While this study and others¹⁷ quantitatively constrain the magnitudes and timescales of short-term earthquake preconditioning, the spatial distributions, processes, and causal mechanisms remain under-investigated. It has been proposed that short-term preconditioning occurs via near-surface earthquake damage that is rapidly exploited by subsequent rainfall as new failures¹⁷. However, while subsurface seismic velocities have been shown to track coseismic damage and landscape recovery⁴⁴, what controls the spatial distributions of seismically induced landscape damage remains uncertain.
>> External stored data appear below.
import Summits.KontsevichZagierPeriods.KontsevichZagierPeriods.Theorems.MzvKernelInKZ.Negative.Duality

/-!
# `MzvKernelInKZ` (stmt-KontsevichZagierPeriods-3914): negative side — per-weight rungs and the finite-rank engine

Companion of `Negative/Core.lean`.  The per-weight rungs `WeightKernel w ⊇ WeightKernelAdm w` of
the crux (the idea cards' `WeightKernel N`) and the FINITE-RANK ENGINE `weightKernelAdm_of_basis` /
`weightKernelAdm_of_rankOne`: if the values of a base family of admissible words of weight `w` are
`ℚ`-linearly independent and every admissible word representation is congruent modulo relations
to a rational combination of the base (spanning INSIDE the calculus), the weight-`w` rung holds;
conversely the rung forces the spanning half (`sub_nf_mem_relations_of_weightKernelAdm`).  This
shows exactly where transcendence enters: vacuously in no weight, as `value ≠ 0` when `d_w = 1`
(`w = 2, 3, 4`), as an open independence statement from `w = 5` on.

Sources: M. Kontsevich, D. Zagier, *Periods* (2001), §1.2; D. Zagier (1994), §9. -/

noncomputable section

namespace Summit.KontsevichZagierPeriods.MzvKernelInKZ.Negative

open Set MeasureTheory MvPolynomial
open Literature.NumberTheory.Transcendental
open Summit.KontsevichZagierPeriods.KontsevichZagierPeriods.Theses.LinRedNormalForm (MzvKernelInKZ)

section Engine

variable {w k : ℕ}

/-- Generators of a fixed weight `w` (all letters). [folklore] -/
def genSetW (w : ℕ) : Set KZ.FormalRep :=
  {x | ∃ (ε : Fin w → Bool) (q : ℚ) (s : KZ.IntegralRep w),
    s.domain = simplex w ∧ EqOn s.integrand (wordFun ε q) s.domain ∧ x = KZ.of s}

/-- Generators of weight `w` with ADMISSIBLE letters (the others are zero representations). [folklore] -/
def genSetAdm (w : ℕ) : Set KZ.FormalRep :=
  {x | ∃ (ε : Fin w → Bool) (q : ℚ) (s : KZ.IntegralRep w),
    Adm ε ∧ s.domain = simplex w ∧ EqOn s.integrand (wordFun ε q) s.domain ∧ x = KZ.of s}

/-- The weight-`w` rung of the crux (the cards' `WeightKernel w`). -/
def WeightKernel (w : ℕ) : Prop :=
  ∀ c ∈ AddSubgroup.closure (genSetW w), KZ.eval c = 0 → c ∈ KZ.relations

/-- The weight-`w` rung over admissible letters. -/
def WeightKernelAdm (w : ℕ) : Prop :=
  ∀ c ∈ AddSubgroup.closure (genSetAdm w), KZ.eval c = 0 → c ∈ KZ.relations

/-- Weight-`w` generators are generators. [folklore] -/
theorem genSetW_subset_genSet : genSetW w ⊆ genSet := by
  rintro x ⟨ε, q, s, hd, hi, rfl⟩
  exact ⟨w, ε, q, s, hd, hi, rfl⟩

/-- Admissible weight-`w` generators are weight-`w` generators. [folklore] -/
theorem genSetAdm_subset_genSetW : genSetAdm w ⊆ genSetW w := by
  rintro x ⟨ε, q, s, -, hd, hi, rfl⟩
  exact ⟨ε, q, s, hd, hi, rfl⟩

/-- The rungs are honest special cases of the crux. [folklore] -/
theorem weightKernel_of_crux (h : MzvKernelInKZ) : WeightKernel w :=
  fun c hc => h c (AddSubgroup.closure_mono genSetW_subset_genSet hc)

/-- The admissible rung is a special case of the full weight-`w` rung. [folklore] -/
theorem weightKernelAdm_of_weightKernel (h : WeightKernel w) : WeightKernelAdm w :=
  fun c hc => h c (AddSubgroup.closure_mono genSetAdm_subset_genSetW hc)

/-- The admissible weight-`w` rung is a special case of the crux. [folklore] -/
theorem weightKernelAdm_of_crux (h : MzvKernelInKZ) : WeightKernelAdm w :=
  weightKernelAdm_of_weightKernel (weightKernel_of_crux h)

/-- Canonical word representations with admissible letters are admissible generators. [folklore] -/
theorem of_wordRep_mem_genSetAdm (ε : Fin w → Bool) (q : ℚ) (hε : Adm ε) :
    KZ.of (wordRep ε q hε) ∈ genSetAdm w :=
  ⟨ε, q, wordRep ε q hε, hε, rfl, fun _ _ => rfl, rfl⟩

variable (B : Fin k → (Fin w → Bool)) (hB : ∀ j, Adm (B j))

/-- NORMAL FORM with respect to a base family `B` of admissible words: `∑ⱼ [Δ_w, Qⱼ · ω_{Bⱼ}]`. [folklore] -/
def nf (Q : Fin k → ℚ) : KZ.FormalRep := ∑ j, KZ.of (wordRep (B j) (Q j) (hB j))

/-- Normal forms lie in the admissible closure. [folklore] -/
theorem nf_mem_closure (Q : Fin k → ℚ) : nf B hB Q ∈ AddSubgroup.closure (genSetAdm w) :=
  sum_mem fun _ _ => AddSubgroup.subset_closure (of_wordRep_mem_genSetAdm _ _ _)

/-- The normal form with zero coefficients is a relation (zero integrands). [folklore] -/
theorem nf_zero_mem_relations : nf B hB 0 ∈ KZ.relations :=
  sum_mem fun _ _ => of_wordRep_zero_mem_relations _ _

/-- Additivity of normal forms in the coefficients, modulo relations (integrand additivity). [folklore] -/
theorem nf_add (Q₁ Q₂ : Fin k → ℚ) :
    nf B hB (Q₁ + Q₂) - nf B hB Q₁ - nf B hB Q₂ ∈ KZ.relations := by
  simp only [nf, ← Finset.sum_sub_distrib, Pi.add_apply]
  exact sum_mem fun j _ => of_wordRep_add _ _ _ _

/-- `nf Q + nf (−Q)` is a relation. [folklore] -/
theorem nf_neg (Q : Fin k → ℚ) : nf B hB Q + nf B hB (-Q) ∈ KZ.relations := by
  simp only [nf, ← Finset.sum_add_distrib, Pi.neg_apply]
  exact sum_mem fun j _ => of_wordRep_neg _ _ _

/-- Rational rescaling of a normal form is the normal form of the rescaled coefficients, modulo
relations (`KZ.scale` multiplies integrands; no formal division is used). [folklore] -/
theorem scale_nf_sub_nf (q : ℚ) (Q : Fin k → ℚ) :
    KZ.scale (q : ℝ) (isAlgebraic_ratCast q) (nf B hB Q) - nf B hB (q • Q) ∈ KZ.relations := by
  simp only [nf, map_sum, KZ.scale_of, ← Finset.sum_sub_distrib, Pi.smul_apply, smul_eq_mul]
  refine sum_mem fun j _ => of_sub_of_mem_relations_of_eqOn rfl fun t _ => ?_
  simp only [KZ.IntegralRep.integrand_constMul, wordRep_integrand, wordFun, Rat.cast_mul]
  ring

/-- The value of a normal form: `∑ⱼ Qⱼ · value [Δ, ω_{Bⱼ}]`. [folklore] -/
theorem eval_nf (Q : Fin k → ℚ) :
    KZ.eval (nf B hB Q) = ∑ j, (Q j : ℝ) * (wordRep (B j) 1 (hB j)).value := by
  simp only [nf, map_sum, KZ.eval_of]
  exact Finset.sum_congr rfl fun j _ => value_wordRep _ _ _

/-- **THE FINITE-RANK ENGINE.** If the values of a base family `B` of admissible words of weight
`w` are `ℚ`-linearly independent, and every admissible word representation of weight `w` is
congruent MODULO RELATIONS to a rational combination of the base representations (spanning INSIDE
the calculus), then the weight-`w` rung of the crux holds.  Proof: every element of the closure is
congruent to a normal form `∑ⱼ [Δ, Qⱼ ω_{Bⱼ}]` (integrand additivity, `KZ.scale`); `eval c = 0`
and independence force `Q = 0`; zero representations are relations.  This is the honest content of
the cards' transfer "HoffmanIndependence N → certificates N → WeightKernel N". [folklore] -/
theorem weightKernelAdm_of_basis
    (hind : LinearIndependent ℚ (fun j => (wordRep (B j) 1 (hB j)).value))
    (hspan : ∀ (ε : Fin w → Bool) (hε : Adm ε), ∃ a : Fin k → ℚ,
      KZ.of (wordRep ε 1 hε) - nf B hB a ∈ KZ.relations) :
    WeightKernelAdm w := by
  intro c hc hc0
  have key : ∃ Q : Fin k → ℚ, c - nf B hB Q ∈ KZ.relations := by
    clear hc0
    induction hc using AddSubgroup.closure_induction with
    | mem x hx =>
      obtain ⟨ε, q, s, hε, hd, hi, rfl⟩ := hx
      obtain ⟨a, ha⟩ := hspan ε hε
      refine ⟨q • a, ?_⟩
      have h1 : KZ.of s - KZ.of (wordRep ε q hε) ∈ KZ.relations :=
        of_sub_of_wordRep_mem_relations hε s hd hi
      have h2 := KZ.scale_mem_relations (q : ℝ) (isAlgebraic_ratCast q) ha
      rw [map_sub, KZ.scale_of] at h2
      have h3 : KZ.of ((wordRep ε 1 hε).constMul (q : ℝ) (isAlgebraic_ratCast q)) -
          KZ.of (wordRep ε q hε) ∈ KZ.relations :=
        of_sub_of_mem_relations_of_eqOn rfl fun t _ => by
          simp only [KZ.IntegralRep.integrand_constMul, wordRep_integrand, wordFun, Rat.cast_one]
          ring
      have h4 := scale_nf_sub_nf B hB q a
      have : KZ.of s - nf B hB (q • a) =
          (KZ.of s - KZ.of (wordRep ε q hε)) -
          (KZ.of ((wordRep ε 1 hε).constMul (q : ℝ) (isAlgebraic_ratCast q)) -
            KZ.of (wordRep ε q hε)) +
          (KZ.of ((wordRep ε 1 hε).constMul (q : ℝ) (isAlgebraic_ratCast q)) -
            KZ.scale (q : ℝ) (isAlgebraic_ratCast q) (nf B hB a)) +
          (KZ.scale (q : ℝ) (isAlgebraic_ratCast q) (nf B hB a) - nf B hB (q • a)) := by abel
      rw [this]
      exact KZ.relations.add_mem (KZ.relations.add_mem (KZ.relations.sub_mem h1 h3) h2) h4
    | zero =>
      refine ⟨0, ?_⟩
      simpa using KZ.relations.neg_mem (nf_zero_mem_relations B hB)
    | add x y _ _ ihx ihy =>
      obtain ⟨Q₁, h₁⟩ := ihx
      obtain ⟨Q₂, h₂⟩ := ihy
      refine ⟨Q₁ + Q₂, ?_⟩
      have : x + y - nf B hB (Q₁ + Q₂) =
          (x - nf B hB Q₁) + (y - nf B hB Q₂) - (nf B hB (Q₁ + Q₂) - nf B hB Q₁ - nf B hB Q₂) := by
        abel
      rw [this]
      exact KZ.relations.sub_mem (KZ.relations.add_mem h₁ h₂) (nf_add B hB Q₁ Q₂)
    | neg x _ ih =>
      obtain ⟨Q, hQ⟩ := ih
      refine ⟨-Q, ?_⟩
      have : -x - nf B hB (-Q) = -(x - nf B hB Q) - (nf B hB Q + nf B hB (-Q)) := by abel
      rw [this]
      exact KZ.relations.sub_mem (KZ.relations.neg_mem hQ) (nf_neg B hB Q)
  obtain ⟨Q, hQ⟩ := key
  have hev : KZ.eval (nf B hB Q) = 0 := by
    have h := (AddMonoidHom.mem_ker).1 (KZ.relations_le_ker_eval_holds hQ)
    rwa [map_sub, hc0, zero_sub, neg_eq_zero] at h
  rw [eval_nf] at hev
  have hQ0 : ∀ j, Q j = 0 := by
    refine Fintype.linearIndependent_iff.mp hind Q ?_
    simpa [Rat.smul_def] using hev
  have hQz : Q = 0 := funext hQ0
  subst hQz
  have : c = (c - nf B hB 0) + nf B hB 0 := by abel
  rw [this]
  exact KZ.relations.add_mem hQ (nf_zero_mem_relations B hB)

/-- Cheap converse (the SPANNING half is forced by the rung, given the real-valued expansion —
e.g. Brown's theorem `hoffmanSpan_eq_mzvSpace` for the Hoffman base): if the value of `[Δ, ω_ε]`
is the rational combination `∑ aⱼ · value [Δ, ω_{Bⱼ}]`, the rung makes the corresponding formal
combination a relation.  (So `crux ⇒ HoffmanSpanInKZ`, cf. CoactionDevissage item 3166.) [folklore] -/
theorem sub_nf_mem_relations_of_weightKernelAdm (h : WeightKernelAdm w) {ε : Fin w → Bool}
    (hε : Adm ε) (a : Fin k → ℚ)
    (hval : (wordRep ε 1 hε).value = ∑ j, (a j : ℝ) * (wordRep (B j) 1 (hB j)).value) :
    KZ.of (wordRep ε 1 hε) - nf B hB a ∈ KZ.relations := by
  refine h _ (sub_mem (AddSubgroup.subset_closure (of_wordRep_mem_genSetAdm _ _ _))
    (nf_mem_closure B hB a)) ?_
  rw [map_sub, KZ.eval_of, eval_nf, hval, sub_self]

/-- **RANK ONE.** If one admissible word `ε₀` of weight `w` has non-zero integral and every
admissible word representation is congruent modulo relations to a rational multiple of `[Δ, ω_{ε₀}]`,
the weight-`w` rung holds — with NO transcendence input beyond `value ≠ 0`. [folklore] -/
theorem weightKernelAdm_of_rankOne (ε₀ : Fin w → Bool) (h₀ : Adm ε₀)
    (hv : (wordRep ε₀ 1 h₀).value ≠ 0) (ρ : (Fin w → Bool) → ℚ)
    (hρ : ∀ (ε : Fin w → Bool) (hε : Adm ε),
      KZ.of (wordRep ε 1 hε) - KZ.of (wordRep ε₀ (ρ ε) h₀) ∈ KZ.relations) :
    WeightKernelAdm w := by
  refine weightKernelAdm_of_basis (fun _ : Fin 1 => ε₀) (fun _ => h₀) ?_ fun ε hε => ⟨fun _ => ρ ε, ?_⟩
  · exact linearIndependent_unique_iff.mpr hv
  · simpa [nf] using hρ ε hε

end Engine

end Summit.KontsevichZagierPeriods.MzvKernelInKZ.Negative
Therefore, to investigate the controls on earthquake preconditioning damage, we combine our 2015 monsoon-triggered landslide inventory with Gorkha earthquake USGS ground motion data⁴⁵ to examine how the 2015 excess mass-wasting relates to the Gorkha earthquake PGA and topographic factors. To do this we need to move from regional-scale analysis to localised, grid-scale analyses. Accordingly, we divided our study region into the same 84 grid cells as used for the Z-score analysis (Fig. 6). Then, we calculated ('Methods') for each grid cell the percentage change in 2015 monsoon-triggered mass-wasting relative to that grids non-perturbed mean, and the summed maximum PGA from both the M_w 7.8 Gorkha earthquake main shock and M_w 6.3 aftershock for each grid cell with <10% snow cover (Fig. 7). Surprisingly, this analysis shows no correlation between 2015 mass-wasting and PGA (Fig. 8a). Therefore, does PGA alone induce earthquake preconditioning? As seismic ground motion undergoes amplification when travelling across topographic excesses^46,47,48, earthquake preconditioning may preferentially occur where high PGA is coincident with high excess topography, where excess topography is defined as the volume of rock mass above a landscape’s threshold angle⁴⁹.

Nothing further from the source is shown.